50  Prozent kürzere Entwicklungszeit

Der Schweizer Formen- und Werkzeug-Hersteller konnte mit Single Source for Speed erhebliche Vorteile bei der Durchlaufzeit verzeichnen. „Für Aufgaben, die normalerweise einen halben Tag in Anspruch nehmen würden, brauchen wir heute nur noch eine halbe Stunde”, sagt Truttmann. „Das heißt, wir können mehr Aufträge annehmen, weil unsere Bearbeitungszeit kürzer ist. Früher dauerte ein vollständiges Projekt, von der Erstanfrage bis zur Fertigstellung, normalerweise bis zu drei Monate. Dabei nahm allein die Konstruktionsphase die Hälfte der Zeit in Anspruch, die wir jetzt auf rund drei Wochen verkürzen können. Dies lässt uns mehr Zeit für andere Aktivitäten, und natürlich auch mehr Zeit für Innovationen.”

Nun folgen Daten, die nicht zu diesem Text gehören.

import Summits.CriticalPhenomena.PercolationContinuityZ3.Theorems.PercNearOneGluingNoHeavyQuantGatedShiftPartial
import HarnessLib

/-!
# QUANT lane R8, T-DEC, leg (III): FULL `SingleGateConvClosed` programme — H/V EXCLUSIVITY and the giant arcs of a LOW copy

builds on p205010 (kernel theorem, internal audit signed; external expert review pending)

Support file (`--supports stmt-CriticalPhenomena-4575`), QUANT lane seat prim-quant-arm-2 (gen 37), rung R8 of
`run/shared/lean/prim/quant/LADDER.md`.  Theorems only, standard axioms, no sorries.  Memo `…/prim-quant-arm-2-g37/L2-TRANSPORT-G37.md` §8–§10.
THE TWO-FAMILY CONSTRUCTION (general admissible `μ₁ ⊗ μ₂`, product layer `j`, target `τ′ = τ₁ + τ₂`): family H ships the product lows
`(a′, s)` (`a′` a `μ₁`-low, `s` a `μ₂`-atom with `2s ≥ τ₂`) along `μ₁`'s flow at layer `j − s`; family V ships `(a, s″)` (`2a ≥ τ₁`, `s″` a
`μ₂`-low) along `μ₂`'s flow at layer `j − a`.  This file holds the two arithmetic facts that keep the families apart and the certificate a LOW
copy (shift `s` with `2s < Δ`) still provides through its GIANT arcs (rates of giant arcs do not depend on the shift).

* `LawDec.hv_exclusive` — a product pair `(h, s)` cannot take a mid load from both families: an H-arc into it forces `2s − τ₂ < 2h − τ₁`, a V-arc
  the reverse (SOURCE compatibility of both arcs is what is used).
* `LawDec.slot_exclusive` — a slot pair `(m, s)` of a fully present H-copy (`2s < τ′`, `τ₁ < m`) takes no V-arc.
* `LawDec.lowCopy_giants` — for any shift `s ≥ 1` and weight `c ≥ 0`: the giant-bound masses `R` of the copy's nonzero product lows, with
  `R t ≤ c·qμ₁(t−s)`, and the certificate `y/(1−y)·(c(1−q)·g₀ + Σ R) ≤ c·Σ_{J<h≤M₁} gate_q μ₁ h`, `g₀` = the giant fraction of the source zero row.

[this work].  Rows served [cite: KozmaNitzan2024, Conjecture 3 (p. 15)]; [cite: Grimmett1999, §1.3 p. 10].
-/

noncomputable section

namespace Summit.CriticalPhenomena.PercolationContinuityZ3.Theorems

namespace Quant

open Finset

namespace LawDec

/-- **H/V EXCLUSIVITY.**  If the product pair `(h, s)` receives an H-arc from the product low `(a′, s)` (`2(a′+s) < τ₁+τ₂`, source-compatible:
`τ₁ < a′ + h`) then `2s − τ₂ < 2h − τ₁`; if it receives a V-arc from `(h, s″)` (`2(h+s″) < τ₁+τ₂`, `τ₂ < s″ + s`) then `2h − τ₁ < 2s − τ₂`.
Both cannot happen. [this work] -/
theorem hv_exclusive (τ₁ τ₂ : ℝ) (a' h s'' s : ℕ) (hH1 : 2 * ((a' : ℝ) + s) < τ₁ + τ₂) (hH2 : τ₁ < (a' : ℝ) + h)
    (hV1 : 2 * ((h : ℝ) + s'') < τ₁ + τ₂) (hV2 : τ₂ < (s'' : ℝ) + s) : False := by
  linarith

/-- **slots of a fully present H-copy take no V-arc**: `2s < τ₁+τ₂`, `τ₁ < m` (the source zero is compatible with `m`), and a V-arc from
`(m, s″)` into `(m, s)` (`2(m+s″) < τ₁+τ₂`, `τ₂ < s″ + s`) are contradictory. [this work] -/
theorem slot_exclusive (τ₁ τ₂ : ℝ) (m s'' s : ℕ) (hs : 2 * (s : ℝ) < τ₁ + τ₂) (hm : τ₁ < (m : ℝ))
    (hV1 : 2 * ((m : ℝ) + s'') < τ₁ + τ₂) (hV2 : τ₂ < (s'' : ℝ) + s) : False := by
  linarith

/-- **THE GIANT ARCS OF A (POSSIBLY LOW) COPY.**  Shift `s` (any), weight `c ≥ 0`, source flow `f` of `gate_q μ₁` at `(y, S, J, M₁)`, product layer
`J + s`, `M₁ + s ≤ M`: the giant-bound masses `R t = c·Σ_{J<h≤M₁} f(t−s, h)` of the copy's nonzero product lows `t` (`s+1 ≤ t ≤ J+s`,
`2t < S′`), plus the share `c·qμ₁(0)·g` of the atom `t = s` when it is low, satisfy `0 ≤ R`, `R t ≤ c·qμ₁(t−s)` resp. `≤ c·qμ₁(0)`, vanish
elsewhere, and `y/(1−y)·(c·(1−q)·g₀ + Σ_t R t) ≤ c·Σ_{J<h≤M₁} gate_q μ₁ h`, where `g₀ = Σ_{J<h} f(0,h)/gate_q μ₁ 0` is the giant fraction of
the source zero row. [this work] -/
theorem lowCopy_giants (y S S' q c : ℝ) (J s M₁ : ℕ) (μ₁ : ℕ → ℝ) (f : ℕ → ℕ → ℝ) (hy0 : 0 < y) (hy1 : y < 1) (hq0 : 0 < q) (hq1 : q ≤ 1)
    (hc0 : 0 ≤ c) (hS : 0 < S) (hμ0 : ∀ h, 0 ≤ μ₁ h) (hf : IsFlowAtT y S J M₁ (gate μ₁ q) f) :
    ∃ (R : ℕ → ℝ) (g₀ : ℝ),
      (∀ t, 0 ≤ R t) ∧ 0 ≤ g₀ ∧ g₀ ≤ 1 ∧
      (∀ t, (s + 1 ≤ t ∧ t ≤ J + s ∧ 2 * (t : ℝ) < S') → R t ≤ c * (q * μ₁ (t - s))) ∧
      (2 * (s : ℝ) < S' → R s ≤ c * (q * μ₁ 0)) ∧
      (∀ t, ¬ (s + 1 ≤ t ∧ t ≤ J + s ∧ 2 * (t : ℝ) < S') → ¬ (t = s ∧ 2 * (s : ℝ) < S') → R t = 0) ∧
      (y / (1 - y) * (c * (1 - q) * g₀ + ∑ t ∈ Finset.range (J + s + 1), R t) ≤ c * ∑ h ∈ Finset.Ico (J + 1) (M₁ + 1), gate μ₁ q h) := by
  classical
  have hterm := hf.term_nonneg hy0 hy1
  obtain ⟨hf0, hsupp, hrow, hcap⟩ := hf
  set ν : ℕ → ℝ := gate μ₁ q with hν
  set uy : ℝ := y / (1 - y) with huy
  have h1y : 0 < 1 - y := by linarith
  have huy0 : 0 < uy := div_pos hy0 h1y
  have hν0val : ν 0 = 1 - q + q * μ₁ 0 := by rw [hν, gate_apply, if_pos rfl]; ring
  have hν0pos : 0 < ν 0 ∨ ν 0 = 0 := by
    rcases (show 0 ≤ ν 0 by rw [hν0val]; nlinarith [hμ0 0]).eq_or_lt with h | h
    · exact Or.inr h.symm
    · exact Or.inl h
  -- giant part of a source row
  set G : ℕ → ℝ := fun l => ∑ h ∈ Finset.Ico (J + 1) (M₁ + 1), f l h with hG
  have hG0 : ∀ l, 0 ≤ G l := fun l => Finset.sum_nonneg fun h _ => hf0 l h
  -- the giant part of a row is at most the row
  have hGle : ∀ l, l ≤ J → 2 * (l : ℝ) < S → G l ≤ ν l := by
    intro l hl h2l
    rw [← hrow l hl h2l, hG, Finset.range_eq_Ico]
    exact Finset.sum_le_sum_of_subset_of_nonneg (Finset.Ico_subset_Ico (Nat.zero_le _) le_rfl) fun h _ _ => hf0 l h
  -- rows that are not source lows have no giant part
  have hGz : ∀ l, ¬ (l ≤ J ∧ 2 * (l : ℝ) < S) → G l = 0 := by
    intro l hl
    refine Finset.sum_eq_zero fun h _ => ?_
    by_contra hne
    have hp : 0 < f l h := lt_of_le_of_ne (hf0 l h) (Ne.symm hne)
    obtain ⟨hlJ, h2l, _, _⟩ := hsupp l h hp
    exact hl ⟨hlJ, h2l⟩
  -- the giant certificate of the source flow: `uy · Σ_l G l ≤ Σ_{giants} ν h`
  have hgiant : uy * ∑ l ∈ Finset.range (J + 1), G l ≤ ∑ h ∈ Finset.Ico (J + 1) (M₁ + 1), ν h := by
    have hG' : ∑ l ∈ Finset.range (J + 1), G l = ∑ h ∈ Finset.Ico (J + 1) (M₁ + 1), ∑ l ∈ Finset.range (J + 1), f l h := by
      simp only [hG]; rw [Finset.sum_comm]
    rw [hG', Finset.mul_sum]
    refine Finset.sum_le_sum fun h hh => ?_
    obtain ⟨hh1, hh2⟩ := Finset.mem_Ico.1 hh
    have hc := hcap h (by omega) (Or.inl (by omega))
    have hu : ∀ l ∈ Finset.range (J + 1), usage y S J l h * f l h = uy * f l h := by
      intro l _
      rw [usage_giant_eq y S J l h (by omega)]
    rw [Finset.sum_congr rfl hu, ← Finset.mul_sum] at hc
    exact hc
  -- the zero row's giant fraction
  set g₀ : ℝ := if 0 < ν 0 then G 0 / ν 0 else 0 with hg₀
  have hg₀0 : 0 ≤ g₀ := by
    simp only [hg₀]; split_ifs with h
    · exact div_nonneg (hG0 0) h.le
    · exact le_rfl
  have hG0le : G 0 ≤ ν 0 := hGle 0 (Nat.zero_le _) (by simpa using hS)
  have hg₀1 : g₀ ≤ 1 := by
    simp only [hg₀]; split_ifs with h
    · exact (div_le_one h).2 hG0le
    · exact zero_le_one
  have hg₀mul : g₀ * ν 0 = G 0 := by
    simp only [hg₀]; split_ifs with h
    · exact div_mul_cancel₀ _ (ne_of_gt h)
    · rcases hν0pos with hp | hz
      · exact absurd hp h
      · rw [zero_mul]; exact le_antisymm (hG0 0) (by rw [← hz]; exact hG0le)
  -- the masses
  set R : ℕ → ℝ := fun t =>
    if (s + 1 ≤ t ∧ t ≤ J + s ∧ 2 * (t : ℝ) < S') then c * G (t - s)
    else if (t = s ∧ 2 * (s : ℝ) < S') then c * (q * μ₁ 0) * g₀ else 0 with hR
  have hR0 : ∀ t, 0 ≤ R t := fun t => by
    simp only [hR]; split_ifs
    · exact mul_nonneg hc0 (hG0 _)
    · exact mul_nonneg (mul_nonneg hc0 (mul_nonneg hq0.le (hμ0 0))) hg₀0
    · exact le_rfl
  have hνpos : ∀ h, 1 ≤ h → ν h = q * μ₁ h := fun h hh => by rw [hν, gate_apply, if_neg (by omega)]; ring
  refine ⟨R, g₀, hR0, hg₀0, hg₀1, ?_, ?_, ?_, ?_⟩
  · intro t ht
    simp only [hR]; rw [if_pos ht]
    by_cases hl : (t - s ≤ J ∧ 2 * (((t - s : ℕ)) : ℝ) < S)
    · have := hGle (t - s) hl.1 hl.2
      rw [hνpos (t - s) (by omega)] at this
      exact mul_le_mul_of_nonneg_left this hc0
    · rw [hGz (t - s) hl, mul_zero]; exact mul_nonneg hc0 (mul_nonneg hq0.le (hμ0 _))
  · intro hsl
    have hRs : R s = c * (q * μ₁ 0) * g₀ := by
      simp only [hR]
      rw [if_neg (by omega)]
      simp [hsl]
    rw [hRs]
    have : c * (q * μ₁ 0) * g₀ ≤ c * (q * μ₁ 0) * 1 := mul_le_mul_of_nonneg_left hg₀1 (mul_nonneg hc0 (mul_nonneg hq0.le (hμ0 0)))
    linarith
  · intro t h1 h2
    simp only [hR]; rw [if_neg h1, if_neg h2]
  · -- the certificate: `Σ_t R t ≤ c·(G-part of nonzero rows) + c·qμ₁(0)·g₀`, and `c(1−q)g₀ + c qμ₁(0) g₀ = c g₀ ν 0 = c G 0`
    have hsumR : ∑ t ∈ Finset.range (J + s + 1), R t ≤ c * (q * μ₁ 0) * g₀ + c * ∑ l ∈ Finset.range J, G (l + 1) := by
      -- split off `t = s`, shift the rest
      have hsplit : ∑ t ∈ Finset.range (J + s + 1), R t
          = ∑ t ∈ Finset.range (J + s + 1), ((if (s + 1 ≤ t ∧ t ≤ J + s ∧ 2 * (t : ℝ) < S') then c * G (t - s) else 0)
            + (if (t = s ∧ 2 * (s : ℝ) < S') then c * (q * μ₁ 0) * g₀ else 0)) := by
        refine Finset.sum_congr rfl fun t _ => ?_
        simp only [hR]
        by_cases h1 : (s + 1 ≤ t ∧ t ≤ J + s ∧ 2 * (t : ℝ) < S')
        · rw [if_pos h1, if_pos h1, if_neg (by omega), add_zero]
        · rw [if_neg h1, if_neg h1, zero_add]
      rw [hsplit, Finset.sum_add_distrib]
      have hB : ∑ t ∈ Finset.range (J + s + 1), (if (t = s ∧ 2 * (s : ℝ) < S') then c * (q * μ₁ 0) * g₀ else 0)
          ≤ c * (q * μ₁ 0) * g₀ := by
        have e : ∀ t ∈ Finset.range (J + s + 1), (if (t = s ∧ 2 * (s : ℝ) < S') then c * (q * μ₁ 0) * g₀ else 0)
            = if t = s then (if 2 * (s : ℝ) < S' then c * (q * μ₁ 0) * g₀ else 0) else 0 := by
          intro t _; by_cases h : t = s
          · simp only [h, true_and, if_true]
          · rw [if_neg (fun hc => h hc.1), if_neg h]
        rw [Finset.sum_congr rfl e, Finset.sum_ite_eq' (Finset.range (J + s + 1)) s, if_pos (Finset.mem_range.2 (by omega))]
        split_ifs
        · exact le_rfl
        · exact mul_nonneg (mul_nonneg hc0 (mul_nonneg hq0.le (hμ0 0))) hg₀0
      have hA : ∑ t ∈ Finset.range (J + s + 1), (if (s + 1 ≤ t ∧ t ≤ J + s ∧ 2 * (t : ℝ) < S') then c * G (t - s) else 0)
          ≤ c * ∑ l ∈ Finset.range J, G (l + 1) := by
        -- reindex `t = l + 1 + s`
        have hre : ∑ t ∈ Finset.range (J + s + 1), (if (s + 1 ≤ t ∧ t ≤ J + s ∧ 2 * (t : ℝ) < S') then c * G (t - s) else 0)
            ≤ ∑ t ∈ Finset.range (J + s + 1), (if (s + 1 ≤ t ∧ t ≤ J + s) then c * G (t - s) else 0) := by
          refine Finset.sum_le_sum fun t _ => ?_
          by_cases h1 : (s + 1 ≤ t ∧ t ≤ J + s ∧ 2 * (t : ℝ) < S')
          · rw [if_pos h1, if_pos ⟨h1.1, h1.2.1⟩]
          · rw [if_neg h1]; split_ifs
            · exact mul_nonneg hc0 (hG0 _)
            · exact le_rfl
        refine le_trans hre (le_of_eq ?_)
        rw [Finset.mul_sum]
        -- both sides are `Σ_{l < J} c G(l+1)`
        rw [show J + s + 1 = (s + 1) + J by omega, Finset.sum_range_add]
        have hz : ∑ t ∈ Finset.range (s + 1), (if (s + 1 ≤ t ∧ t ≤ J + s) then c * G (t - s) else 0) = 0 :=
          Finset.sum_eq_zero fun t ht => by rw [Finset.mem_range] at ht; rw [if_neg (by omega)]
        rw [hz, zero_add]
        refine Finset.sum_congr rfl fun l hl => ?_
        rw [Finset.mem_range] at hl
        rw [if_pos (by omega)]
        congr 2; omega
      linarith
    -- assemble
    have hGsum : ∑ l ∈ Finset.range (J + 1), G l = G 0 + ∑ l ∈ Finset.range J, G (l + 1) := by
      rw [Finset.sum_range_succ']; ring
    have hzero : c * (1 - q) * g₀ + c * (q * μ₁ 0) * g₀ = c * G 0 := by
      rw [← hg₀mul, hν0val]; ring
    calc uy * (c * (1 - q) * g₀ + ∑ t ∈ Finset.range (J + s + 1), R t)
        ≤ uy * (c * (1 - q) * g₀ + (c * (q * μ₁ 0) * g₀ + c * ∑ l ∈ Finset.range J, G (l + 1))) :=
          mul_le_mul_of_nonneg_left (by linarith) huy0.le
      _ = c * (uy * ∑ l ∈ Finset.range (J + 1), G l) := by rw [hGsum]; linear_combination uy * hzero
      _ ≤ c * ∑ h ∈ Finset.Ico (J + 1) (M₁ + 1), ν h := mul_le_mul_of_nonneg_left hgiant hc0

end LawDec

end Quant

end Summit.CriticalPhenomena.PercolationContinuityZ3.Theorems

Außerdem kann man mit Single Source for Speed auch schneller auf Änderungswünsche der Kunden reagieren. „Anstatt zwischen Änderungsanfragen mehrere Stunden zu warten, können wir heute sofort reagieren”, meint Truttmann. „Der Kunde ist folglich auch stärker in den Gestaltungsprozess einbezogen, weil wir ihm jede Veränderung seiner Form in 3D zeigen können. Catia ist so schnell, dass wir binnen weniger Stunden eine Vielzahl unterschiedlicher Design-Varianten erstellen können. Da sich dank dem PLM-System zudem die Präzision und Qualität der Modelle erhöht hat, konnten wir die Ausschussquote in der Formenproduktion drastisch senken”, unterstreicht Truttmann. Seit das Unternehmen 2014 die Plattform eingeführt hat, hat sich auch die Arbeitsatmosphäre im Konstruktionsteam verbessert. „Obwohl die Mitarbeiter früher sehr viel Zeit und Mühe aufgebracht haben, kam es immer wieder zu Fehlern. Sie konnten mit der zur Verfügung stehenden Software einfach nicht die Qualitätsprodukte anfertigen, die wir von ihnen erwarteten. Das war teilweise sehr frustrierend für das Team”, erinnert sich Truttmann.

Intelligente Formen

Virtuelles Design einer Schokolade in PLM-System.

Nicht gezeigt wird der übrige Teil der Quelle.